Collection entries
____

/-!
# Route NikulinTwinTransport · crux `TwinTwistorTransport` (stmt-HodgeConjecture-14393) —
# line `reduced-virtual-count-twin-locus`, stub `stub_offWallStable` (off-wall is open on `D_h`)

The registered stub `stub_offWallStable` of
`Cruxes/TwinTwistorTransport/Lines/reduced_virtual_count_twin_locus.lean`, proved symbol for symbol
(same local notations `Latt[M, N]`, `OffWall[M, h, x]` as the skeleton): for a rational lattice
`2`-similitude `M`, `h ∈ Λ` with `h² > 0` and `x₀ ∈ D_h = polarisedPeriodDomain h` off the walls of
the `h`-polarised `M`-twin family (no root `δ ⊥ h` and no `Mδ′ ⊥ h`, `δ′` a root, is `⊥ x₀`),
every `z ∈ D_h` close to `x₀` is off the walls — the local finiteness of the walls `δ^⊥`
(Huybrechts, *Lectures on K3 Surfaces*, Ch. 8 §2.2, Rem. 2.2 and Rem. 2.3: Ogus' argument, bounding
the coordinates of a root orthogonal to a nearby point in a frame adapted to a positive subspace).

PROOF (linear algebra on `Λ_ℝ`, signature `(3, 19)`, and compactness of a sphere). `B` = the real
K3 form (`K3TwistorLines`); `(Re x₀, Im x₀, h)` is a `B`-orthogonal frame of positive vectors.
(1) `k3Real_wallHeight_neg`: the WALL HEIGHT `Q(w) = (w.w) − 2 Σ_{f ∈ frame} (w.f)²/(f.f)` equals
`(w⊥.w⊥) − (πw.πw)` (`π` = orthogonal projection onto the frame) and is `< 0` for `w ≠ 0`, because
`B` is negative definite on the orthogonal of a positive three-space (the tree's
`k3Real_eq_zero_of_perp_posThree`, Huybrechts Ch. 14 §0.3 (vi)). (2) `k3Real_uniform_neg_near`:
`Q_z(w)` (frame `(Re z, Im z, h)`, constants of `x₀`) is jointly continuous and `2`-homogeneous in
`w`, so by compactness of the unit sphere there are `κ, r > 0` with `Q_z(w) ≤ −κ‖w‖²` for
`dist z x₀ < r`; for `w ⊥ Re z, Im z, h` this reads `(w.w) ≤ −κ‖w‖²`. (3) `twinWalls_finite_near`:
a wall vector (`δ`, square `−2`, or `Mδ′ ∈ (1/d)Λ`, square `−4`, `d` a common denominator of the
rational matrix of `M`, `twinLatt_exists_common_denominator`) orthogonal to some `z` with
`dist z x₀ < r` has `‖w‖² ≤ 4/κ`: finitely many. (4) `stub_offWallStable`: each of them has
`(w.x₀) ≠ 0` by hypothesis, an open condition in `z`; finitely many open conditions.

References: [Huybrechts2016K3] Ch. 8 §2.2 Rem. 2.2, 2.3; Ch. 6 §1.1, §2.4 (`D`, `D_h`);
Ch. 14 §0.3 (vi) (signature `(3, 19)`).
-/

noncomputable section

set_option linter.dupNamespace false

open Literature.AlgebraicGeometry.Surfaces
open Summit.HodgeConjecture.HodgeConjecture.Theorems.NikulinSerreCarrier.NeronSeveriIntertwiner

namespace Summit.HodgeConjecture.HodgeConjecture.Theorems.NikulinTwinTransport

/-- `Latt[M, N]`: `M` is a rational `2`-similitude of `(Λ_ℂ, k3Form)` with rational two-sided
inverse `N`. Local notation only, verbatim from the line skeleton. -/
local notation3 (prettyPrint := false) "Latt[" M ", " N "]" =>
  ((∀ v : K3Index → ℤ, ∃ w : K3Index → ℚ, M (fun i => (v i : ℂ)) = fun i => (w i : ℂ)) ∧
    (∀ v : K3Index → ℤ, ∃ w : K3Index → ℚ, N (fun i => (v i : ℂ)) = fun i => (w i : ℂ)) ∧
    M * N = 1 ∧ N * M = 1 ∧
    (∀ a b, k3Form (M a) (M b) = 2 * k3Form a b))

/-- `OffWall[M, h, x]`: the period `x` lies on none of the `(−2)`-walls of the `h`-polarised `M`-twin
family (no root `δ ⊥ h` is `⊥ x`; no `Mδ′`, `δ′` a root with `Mδ′ ⊥ h`, is `⊥ x`). Local notation only,
verbatim from the line skeleton. -/
local notation3 (prettyPrint := false) "OffWall[" M ", " h ", " x "]" =>
  ((∀ δ : K3Index → ℤ, ∑ i, ∑ j, δ i * k3Gram i j * δ j = -2 →
      ∑ i, ∑ j, δ i * k3Gram i j * (h : K3Index → ℤ) j = 0 → k3Form (fun i => (δ i : ℂ)) x ≠ 0) ∧
    (∀ δ : K3Index → ℤ, ∑ i, ∑ j, δ i * k3Gram i j * δ j = -2 →
      k3Form ((M : Module.End ℂ (K3Index → ℂ)) (fun i => (δ i : ℂ))) (fun i => ((h : K3Index → ℤ) i : ℂ)) = 0 →
      k3Form ((M : Module.End ℂ (K3Index → ℂ)) (fun i => (δ i : ℂ))) x ≠ 0))

/-- **The wall height is negative definite.** For the real K3 form `B` and a `B`-orthogonal frame
`(a, b, c)` of positive vectors, `Q(w) = (w.w) − 2((w.a)²/(a.a) + (w.b)²/(b.b) + (w.c)²/(c.c)) < 0`
for `w ≠ 0`: `Q(w) = (w⊥.w⊥) − (πw.πw)` for the orthogonal projection `π` onto `⟨a, b, c⟩`, and
the orthogonal of a positive three-space is negative definite (`k3Real_eq_zero_of_perp_posThree`,
signature `(3, 19)`). [cite: Huybrechts2016K3, Ch. 8 §2.2 Rem. 2.3 and Ch. 14 §0.3 (vi)] -/
theorem k3Real_wallHeight_neg {B : LinearMap.BilinForm ℝ (K3Index → ℝ)}
    (hB : B = Matrix.toBilin' (k3Gram.map (Int.cast : ℤ → ℝ))) {a b c : K3Index → ℝ}
    (hab : B a b = 0) (hac : B a c = 0) (hbc : B b c = 0)
    (ha : 0 < B a a) (hb : 0 < B b b) (hc : 0 < B c c) {w : K3Index → ℝ} (hw : w ≠ 0) :
    B w w - 2 * ((B w a) ^ 2 / B a a + (B w b) ^ 2 / B b b + (B w c) ^ 2 / B c c) < 0 := by
  have hBs : ∀ u w, B u w = B w u := fun u w => by rw [hB]; exact k3RForm_comm u w
  set α := B w a / B a a with hα
  set β := B w b / B b b with hβ
  set γ := B w c / B c c with hγ
  set v := w - α • a - β • b - γ • c with hv
  have hva : B v a = 0 := by
    rw [hv]; simp only [LinearMap.BilinForm.sub_left, LinearMap.BilinForm.smul_left]
    rw [hBs b a, hBs c a, hab, hac, hα, div_mul_cancel₀ _ ha.ne']; ring
  have hvb : B v b = 0 := by
    rw [hv]; simp only [LinearMap.BilinForm.sub_left, LinearMap.BilinForm.smul_left]
    rw [hBs c b, hab, hbc, hβ, div_mul_cancel₀ _ hb.ne']; ring
  have hvc : B v c = 0 := by
    rw [hv]; simp only [LinearMap.BilinForm.sub_left, LinearMap.BilinForm.smul_left]
    rw [hac, hbc, hγ, div_mul_cancel₀ _ hc.ne']; ring
  have hw_eq : w = v + α • a + β • b + γ • c := by rw [hv]; module
  have hexp : B w w = B v v + α * α * B a a + β * β * B b b + γ * γ * B c c := by
    conv_lhs => rw [hw_eq]
    simp only [LinearMap.BilinForm.add_left, LinearMap.BilinForm.add_right,
      LinearMap.BilinForm.smul_left, LinearMap.BilinForm.smul_right]
    rw [hBs a v, hBs b v, hBs c v, hva, hvb, hvc, hBs b a, hBs c a, hBs c b, hab, hac, hbc]
    ring
  have hsq : (B w a) ^ 2 / B a a + (B w b) ^ 2 / B b b + (B w c) ^ 2 / B c c =
      α * α * B a a + β * β * B b b + γ * γ * B c c := by
    simp only [hα, hβ, hγ]
    field_simp
  rw [hsq, hexp]
  have t0 : 0 ≤ α * α * B a a := mul_nonneg (mul_self_nonneg _) ha.le
  have t1 : 0 ≤ β * β * B b b := mul_nonneg (mul_self_nonneg _) hb.le
  have t2 : 0 ≤ γ * γ * B c c := mul_nonneg (mul_self_nonneg _) hc.le
  by_cases hv0 : v = 0
  · -- `w = πw ≠ 0`: some coefficient is non-zero
    have hzero : ∀ {s t : ℝ}, 0 < t → s * s * t = 0 → s = 0 := fun ht h =>
      mul_self_eq_zero.1 ((mul_eq_zero.1 h).resolve_right ht.ne')
    have hS : 0 < α * α * B a a + β * β * B b b + γ * γ * B c c := by
      by_contra hle
      have hle := not_lt.mp hle
      have α0 : α = 0 := hzero ha (by linarith)
      have β0 : β = 0 := hzero hb (by linarith)
      have γ0 : γ = 0 := hzero hc (by linarith)
      apply hw
      rw [hw_eq, hv0, α0, β0, γ0]
      simp
    rw [hv0, LinearMap.BilinForm.zero_left]
    linarith
  · -- `w⊥ ≠ 0` is orthogonal to the positive three-space `⟨a, b, c⟩`, hence `(w⊥.w⊥) < 0`
    have hneg : B v v < 0 := by
      by_contra hge
      refine hv0 (k3Real_eq_zero_of_perp_posThree hB ![a, b, c]
        (twistorChain_posFamily_of_orthogonal B hBs hab hac hbc ha hb hc) (fun i => ?_)
        (not_lt.mp hge))
      fin_cases i
      · simpa [hBs a v] using hva
      · simpa [hBs b v] using hvb
      · simpa [hBs c v] using hvc
    linarith

open Topology Filter in
/-- **Uniform negativity near `x₀`.** For the real K3 form `B` and `x₀ ∈ Λ_ℂ`, `c ∈ Λ_ℝ` with
`(Re x₀, Im x₀, c)` a `B`-orthogonal frame of positive vectors (e.g. `x₀ ∈ D_h`, `c = h`), there are
`κ, r > 0` such that every real `w` orthogonal to `Re z`, `Im z`, `c`, for any `z` with
`dist z x₀ < r`, has `(w.w) ≤ −κ‖w‖²`: the wall height `Q_z(w)` (frame of `z`, constants of `x₀`)
is continuous in `(z, w)`, `2`-homogeneous in `w`, `< 0` on `{x₀} × (unit sphere)`
(`k3Real_wallHeight_neg`), and the sphere is compact.
[cite: Huybrechts2016K3, Ch. 8 §2.2 Rem. 2.3] -/
theorem k3Real_uniform_neg_near {B : LinearMap.BilinForm ℝ (K3Index → ℝ)}
    (hB : B = Matrix.toBilin' (k3Gram.map (Int.cast : ℤ → ℝ)))
    {x₀ : K3Index → ℂ} {c : K3Index → ℝ}
    (hab : B (fun i => (x₀ i).re) (fun i => (x₀ i).im) = 0)
    (hac : B (fun i => (x₀ i).re) c = 0) (hbc : B (fun i => (x₀ i).im) c = 0)
    (ha : 0 < B (fun i => (x₀ i).re) (fun i => (x₀ i).re))
    (hb : 0 < B (fun i => (x₀ i).im) (fun i => (x₀ i).im)) (hc : 0 < B c c) :
    ∃ κ : ℝ, 0 < κ ∧ ∃ r : ℝ, 0 < r ∧ ∀ z : K3Index → ℂ, dist z x₀ < r → ∀ w : K3Index → ℝ,
      B w (fun i => (z i).re) = 0 → B w (fun i => (z i).im) = 0 → B w c = 0 →
        B w w ≤ -κ * ‖w‖ ^ 2 := by
  -- the wall height `Q z w = (w.w) − 2((w.Re z)²/(Re x₀)² + (w.Im z)²/(Im x₀)² + (w.c)²/(c.c))`
  set Q : (K3Index → ℂ) → (K3Index → ℝ) → ℝ := fun z w =>
    B w w - 2 * ((B w (fun i => (z i).re)) ^ 2 / B (fun i => (x₀ i).re) (fun i => (x₀ i).re) +
      (B w (fun i => (z i).im)) ^ 2 / B (fun i => (x₀ i).im) (fun i => (x₀ i).im) +
      (B w c) ^ 2 / B c c) with hQ
  have hcont : Continuous fun p : (K3Index → ℂ) × (K3Index → ℝ) => Q p.1 p.2 := by
    simp only [hQ, hB, k3RForm_apply]
    fun_prop
  have hneg : ∀ w : K3Index → ℝ, w ≠ 0 → Q x₀ w < 0 := fun w hw =>
    k3Real_wallHeight_neg hB hab hac hbc ha hb hc hw
  have hhom : ∀ z (t : ℝ) w, Q z (t • w) = t ^ 2 * Q z w := by
    intro z t w
    simp only [hQ, LinearMap.BilinForm.smul_left, LinearMap.BilinForm.smul_right]
    ring
  -- the unit sphere of `Λ_ℝ` is compact and non-empty; `Q x₀ ≤ −2κ < −κ` on it
  have hS : IsCompact (Metric.sphere (0 : K3Index → ℝ) 1) := isCompact_sphere 0 1
  have hSne : (Metric.sphere (0 : K3Index → ℝ) 1).Nonempty := ⟨fun _ => 1, by simp⟩
  obtain ⟨w₀, hw₀S, hmax⟩ :=
    hS.exists_isMaxOn hSne (hcont.comp (Continuous.prodMk_right x₀)).continuousOn
  have hw₀ : w₀ ≠ 0 := by
    rintro rfl
    rw [mem_sphere_zero_iff_norm, norm_zero] at hw₀S
    exact zero_ne_one hw₀S
  set κ : ℝ := -(Q x₀ w₀) / 2 with hκ
  have hκ0 : 0 < κ := by have := hneg w₀ hw₀; rw [hκ]; linarith
  -- hence `Q z < −κ` on the sphere for `z` near `x₀`
  have hev : ∀ᶠ z in 𝓝 x₀, ∀ w ∈ Metric.sphere (0 : K3Index → ℝ) 1, Q z w < -κ := by
    refine hS.eventually_forall_of_forall_eventually fun w hw => ?_
    have hle : Q x₀ w ≤ Q x₀ w₀ := hmax hw
    have hlt : Q x₀ w < -κ := by have := hneg w₀ hw₀; rw [hκ]; linarith
    exact (hcont.tendsto (x₀, w)).eventually (eventually_lt_nhds hlt)
  obtain ⟨r, hr, hball⟩ := Metric.eventually_nhds_iff.1 hev
  refine ⟨κ, hκ0, r, hr, fun z hz w hwa hwb hwc => ?_⟩
  have hQw : Q z w = B w w := by simp only [hQ, hwa, hwb, hwc]; ring
  rw [← hQw]
  by_cases hw : w = 0
  · have h0 : Q z w = 0 := by simp [hQ, hw]
    rw [h0, hw, norm_zero]
    linarith
  · -- `2`-homogeneity
    have hn : 0 < ‖w‖ := norm_pos_iff.2 hw
    have hunit : ‖w‖⁻¹ • w ∈ Metric.sphere (0 : K3Index → ℝ) 1 := by
      rw [mem_sphere_zero_iff_norm, norm_smul, norm_inv, norm_norm, inv_mul_cancel₀ hn.ne']
    have hw_eq : ‖w‖ • (‖w‖⁻¹ • w) = w := by rw [smul_smul, mul_inv_cancel₀ hn.ne', one_smul]
    calc Q z w = Q z (‖w‖ • (‖w‖⁻¹ • w)) := by rw [hw_eq]
      _ = ‖w‖ ^ 2 * Q z (‖w‖⁻¹ • w) := hhom z ‖w‖ _
      _ ≤ ‖w‖ ^ 2 * (-κ) := mul_le_mul_of_nonneg_left (hball hz _ hunit).le (sq_nonneg _)
      _ = -κ * ‖w‖ ^ 2 := by ring

/-- **A rational lattice map has a common denominator**: if the `ℂ`-linear `M` maps `Λ` into
`Λ_ℚ` (first clause of `Latt[M, N]`), some integer `d ≠ 0` has `M(Λ) ⊆ (1/d)Λ` — the matrix of
`M` on the integral basis is rational, with finitely many denominators
(`IsLocalization.exist_integer_multiples_of_finite`). [folklore] -/
theorem twinLatt_exists_common_denominator (M : Module.End ℂ (K3Index → ℂ))
    (hM : ∀ v : K3Index → ℤ, ∃ w : K3Index → ℚ, M (fun i => (v i : ℂ)) = fun i => (w i : ℂ)) :
    ∃ d : ℤ, d ≠ 0 ∧ ∀ v : K3Index → ℤ, ∃ m : K3Index → ℤ,
      M (fun i => (v i : ℂ)) = fun i => (((m i : ℝ) / (d : ℝ) : ℝ) : ℂ) := by
  classical
  choose q hq using fun j : K3Index => hM (Pi.single j 1)
  obtain ⟨⟨d, hd⟩, hint⟩ := IsLocalization.exist_integer_multiples_of_finite (nonZeroDivisors ℤ)
    (fun p : K3Index × K3Index => q p.1 p.2)
  have hd0 : d ≠ 0 := nonZeroDivisors.ne_zero hd
  choose z hz using fun p : K3Index × K3Index => RingHom.mem_rangeS.1 (hint p)
  have hzq : ∀ j i, (q j i : ℂ) = (z (j, i) : ℂ) / (d : ℂ) := by
    intro j i
    have h := hz (j, i)
    simp only [algebraMap_int_eq, Int.coe_castRingHom, zsmul_eq_mul] at h
    rw [eq_div_iff (by exact_mod_cast hd0 : (d : ℂ) ≠ 0), mul_comm]
    have := congrArg (fun r : ℚ => (r : ℂ))
      (show ((d : ℚ) * q j i : ℚ) = (z (j, i) : ℚ) from h.symm)
    push_cast at this
    exact this
  refine ⟨d, hd0, fun v => ⟨fun i => ∑ j, v j * z (j, i), ?_⟩⟩
  have hv : (fun i => (v i : ℂ)) =
      ∑ j, (v j : ℂ) • fun i => ((Pi.single j (1 : ℤ) : K3Index → ℤ) i : ℂ) := by
    funext i
    simp [Finset.sum_apply, Pi.single_apply]
  rw [hv, map_sum]
  funext i
  simp only [map_smul, hq, Finset.sum_apply, Pi.smul_apply, smul_eq_mul, hzq]
  push_cast
  rw [Finset.sum_div]
  exact Finset.sum_congr rfl fun j _ => (mul_div_assoc _ _ _).symm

____

Assignment
Every line above with the string "cite" in it needs to be copied.

Exercise answer
signature `(3, 19)`). [cite: Huybrechts2016K3, Ch. 8 §2.2 Rem. 2.3 and Ch. 14 §0.3 (vi)] -/
[cite: Huybrechts2016K3, Ch. 8 §2.2 Rem. 2.3] -/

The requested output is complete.